Lifecycle phases of big data analytics

  • Business case evaluation
    • It states the reason and the intention of the analysis process
  • Identification of data
    • Data is recognized among the broad variety
  • Data filtering
    • The recognized data is filtered and this process eliminates the corrupted data
  • Data extraction
    • Data is transformed into the compatible format non-compatible data are extracted for this transformation process
  • Data aggregation
    • Various data from several data sets are integrated
  • Data analysis
    • The beneficial information is discovered through evaluating data with the statistical and analytical tools
  • Data visualization
    • Using the tools such as QlikView, Tableau, Power BI, and big data analysis is capable to generate graphical visualizations of the analysis process
  • Outcome of analysis
    • It is available for the business stakeholders to precede their further action

In addition, our knowledgeable research experts in this field of big data analysis, big data analytics provide plagiarism-free research reports for scholars. The following is about the application areas in big data analytics.

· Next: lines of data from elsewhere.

import Literature.NumberTheory.EllipticCurves.HeegnerPointsKolyvaginPrimaryDescentProofs
import HarnessLib

/-!
# Kolyvagin's annihilator `C = p^{M₀}`: `p^{M₀} · S_{p^M}(E/K) ⊆ ℤ δ_M x₀` from the mod-`p^M`
# descent data and reciprocity at TWO Kolyvagin primes

Sibling proof file (theorems only: no definition, no named fact, no `sorry`) of
`HeegnerPointsKolyvaginPrimaryDescentProofs`.

The abstract descent `KolyvaginDescent.HypothesesM` (Gross 1991, §10 carried out modulo `p^M` with
McCallum's order bookkeeping) proves `p^{M₀} · Sel^{-ε} = 0` (Claim A, Gross Claim 10.1) and
`p^{2M₀} · Sel^{ε} ⊆ ℤ x` (Claim B, Gross Claim 10.3), hence the annihilation
`p^{2M₀} · Sel ⊆ ℤ x` (`HypothesesM.pow_zsmul_mem_zmultiples`).  Kolyvagin's own annihilator is
`C = p^{M₀}` (V. A. Kolyvagin, Proc. ICM Kyoto 1990, §2: *"`C' S'_M = 0` … the divisor and main
component of which is `C`"*, `C = p^{M₀}`; the order form `[Ш] ∣ C²` of McCallum 1991, §1 Theorem
is NOT addressed here).  The factor `p^{M₀}` lost in Claim B is the price of making
`p^{M₀} c(ℓℓ')` Selmer at `λ` through Claim A; it is recovered by the reciprocity law at the TWO
places `λ, λ'` (McCallum 1991, §2 Prop. 2.2: *"`Σ_v ⟨s_v, c_v⟩ = 0`"*, the sum over ALL places, as
used with two possibly non-zero terms in the proof of Prop. 5.2, PDF p. 287 of the held Durham
volume): pairing `c(ℓℓ') ∈ H¹(K, E_{p^M})^{ε}` — Selmer off `{λ, λ'}` — with `x` itself, which is
Selmer everywhere, vanishes at `λ'` and generates `(E(K_λ)/p^M)^{ε}` at `λ`, kills the singular part
of `c(ℓℓ')` at `λ`; so `c(ℓℓ')` is Selmer off `λ'` alone, with `ord d_M(ℓℓ')_{λ'} = ord c(ℓ) ≥ p^{M-M₀}`
(Prop. 4.4), and single-place duality at `λ'` bounds every `s ∈ Sel^{ε}` independent of `x` by
`ord s ≤ p^{M₀}`.

## What is proved (abstract, for `S : HypothesesM V Pl`)

The two-place reciprocity enters as the HYPOTHESIS `hdual₂` (same shape as the field
`HypothesesM.duality`, with a second Kolyvagin place `λ' ≠ λ` at which `d` may fail the Selmer
condition and at which `s` vanishes):

* `HypothesesM.mem_loc_of_duality₂_of_generator` — a `ν`-eigenclass `d` Selmer off `{λ, λ'}` is
  Selmer at `λ` as soon as some `s ∈ Sel^{ν}` vanishes at `λ'` and has `ord s_λ = p^M`;
* `HypothesesM.claimB_indep_of_duality₂` — **`p^{M₀} s = 0`** for `s ∈ Sel^{ε}` independent of `x`;
* `HypothesesM.claimB_of_duality₂` — `p^{M₀} s ∈ ℤ x` for `s ∈ Sel^{ε}`;
* `HypothesesM.pow_M₀_zsmul_mem_zmultiples` — **`p^{M₀} · Sel ⊆ ℤ x`** (with Claim A);
* `pow_M₀_smul_sha_primary_eq_zero_of_hypothesesM_of_le` — for an elliptic curve over a number
  field: such data on `H¹(K, E[p^j])` for all `j ≥ j₀` with a common `M₀`, `Sel = Sel^{(p^j)}(E/K)`,
  `x ∈ δ(E(K))` and `hdual₂` at every level give **`p^{M₀} · Ш(E/K)[p^∞] = 0`** (the passage to `Ш`
  of `finite_sha_primary_of_hypothesesM_of_le` / `pow_smul_sha_primary_eq_zero_of_hypothesesM_of_le`).

The concrete two-place reciprocity (from Poitou–Tate, the sum over the places `{λ, λ'}`) and the
leaves at one prime are the business of the sibling `…AnnihilatorLeavesProofs`.

## References

* [McCallumLMS1991] W. G. McCallum, *Kolyvagin's work on Shafarevich–Tate groups*, LMS Lecture
  Note Ser. 153 (1991), 295–316: §1 Theorem (Kolyvagin), §2 Prop. 2.2, §4 Lemma 4.3 / Prop. 4.4,
  §5 Lemma 5.1, Lemma 5.3, proof of Prop. 5.2 (held, PDF pp. 276–287).
* [GrossLMS1991] B. H. Gross, *Kolyvagin's work on modular elliptic curves*, same volume, §10
  Claims 10.1 / 10.3, Prop. 10.2 (held, PDF pp. 229–231).
* [Kolyvagin1990] V. A. Kolyvagin, *On the Mordell–Weil group and the Shafarevich–Tate group of
  modular elliptic curves*, Proc. ICM Kyoto 1990, vol. I, 429–436, §2 (read: galaxy
  panama:376007206895683); *Euler systems*, Grothendieck Festschrift II (1990), Thm. A (cite only).

presearch: "Kolyvagin annihilator p^{M_0} two primes reciprocity" → [corpus: book:editornd-l-functions-arithmetic
McCallum p. 306 (PDF p0287), proof of Prop. 5.2: two-term reciprocity sum] gives the device;
tree `lean search 'pow_zsmul_mem_zmultiples'` → exponent `2 * M₀` only; galaxy: ICM 1990 §2 only.
-/

noncomputable section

Big data analytics application areas

  • Smart traffic light
    • Smart traffic is considered one of the finest parts of the smart cities process. The process is used as the regulation of traffic flow within the city
    • The transportation system is developed with all the traffic patterns
    • The process gathers data from all the traffic lights through the creation of an intelligent decision system
    • It is based on real-time big data analytics
  • Smart Education
    • The applications are used to connect the people with the active learning environment and that permits the people to adapt to various changes based on the society and the environment
    • It assists the organizations based on education for the personalized learning process
    • The education processes which are used to enhance the following functions
      • Productivity
      • Efficiency
      • Effectiveness
  • The smart services based on education are even more intelligent and flexible to offer useful data, assistance in all-time learning, developments in assessment and control

Big data analytics research topics

  • The verifiable and secure access control scheme for the big data storage
  • Prediction of traffic flow with big data
  • Unstructured big data analytics for the retrieving eCommerce
  • Communication network time series prediction based on big data method
  • Customer predictability with conversation prediction from the clickstream

To this end, we hope that you get a full knowledge of big data analytics research topics. Now, it is time to select your topic from this field. We assist in all areas based on big data analytics. In this field, we have years of experience.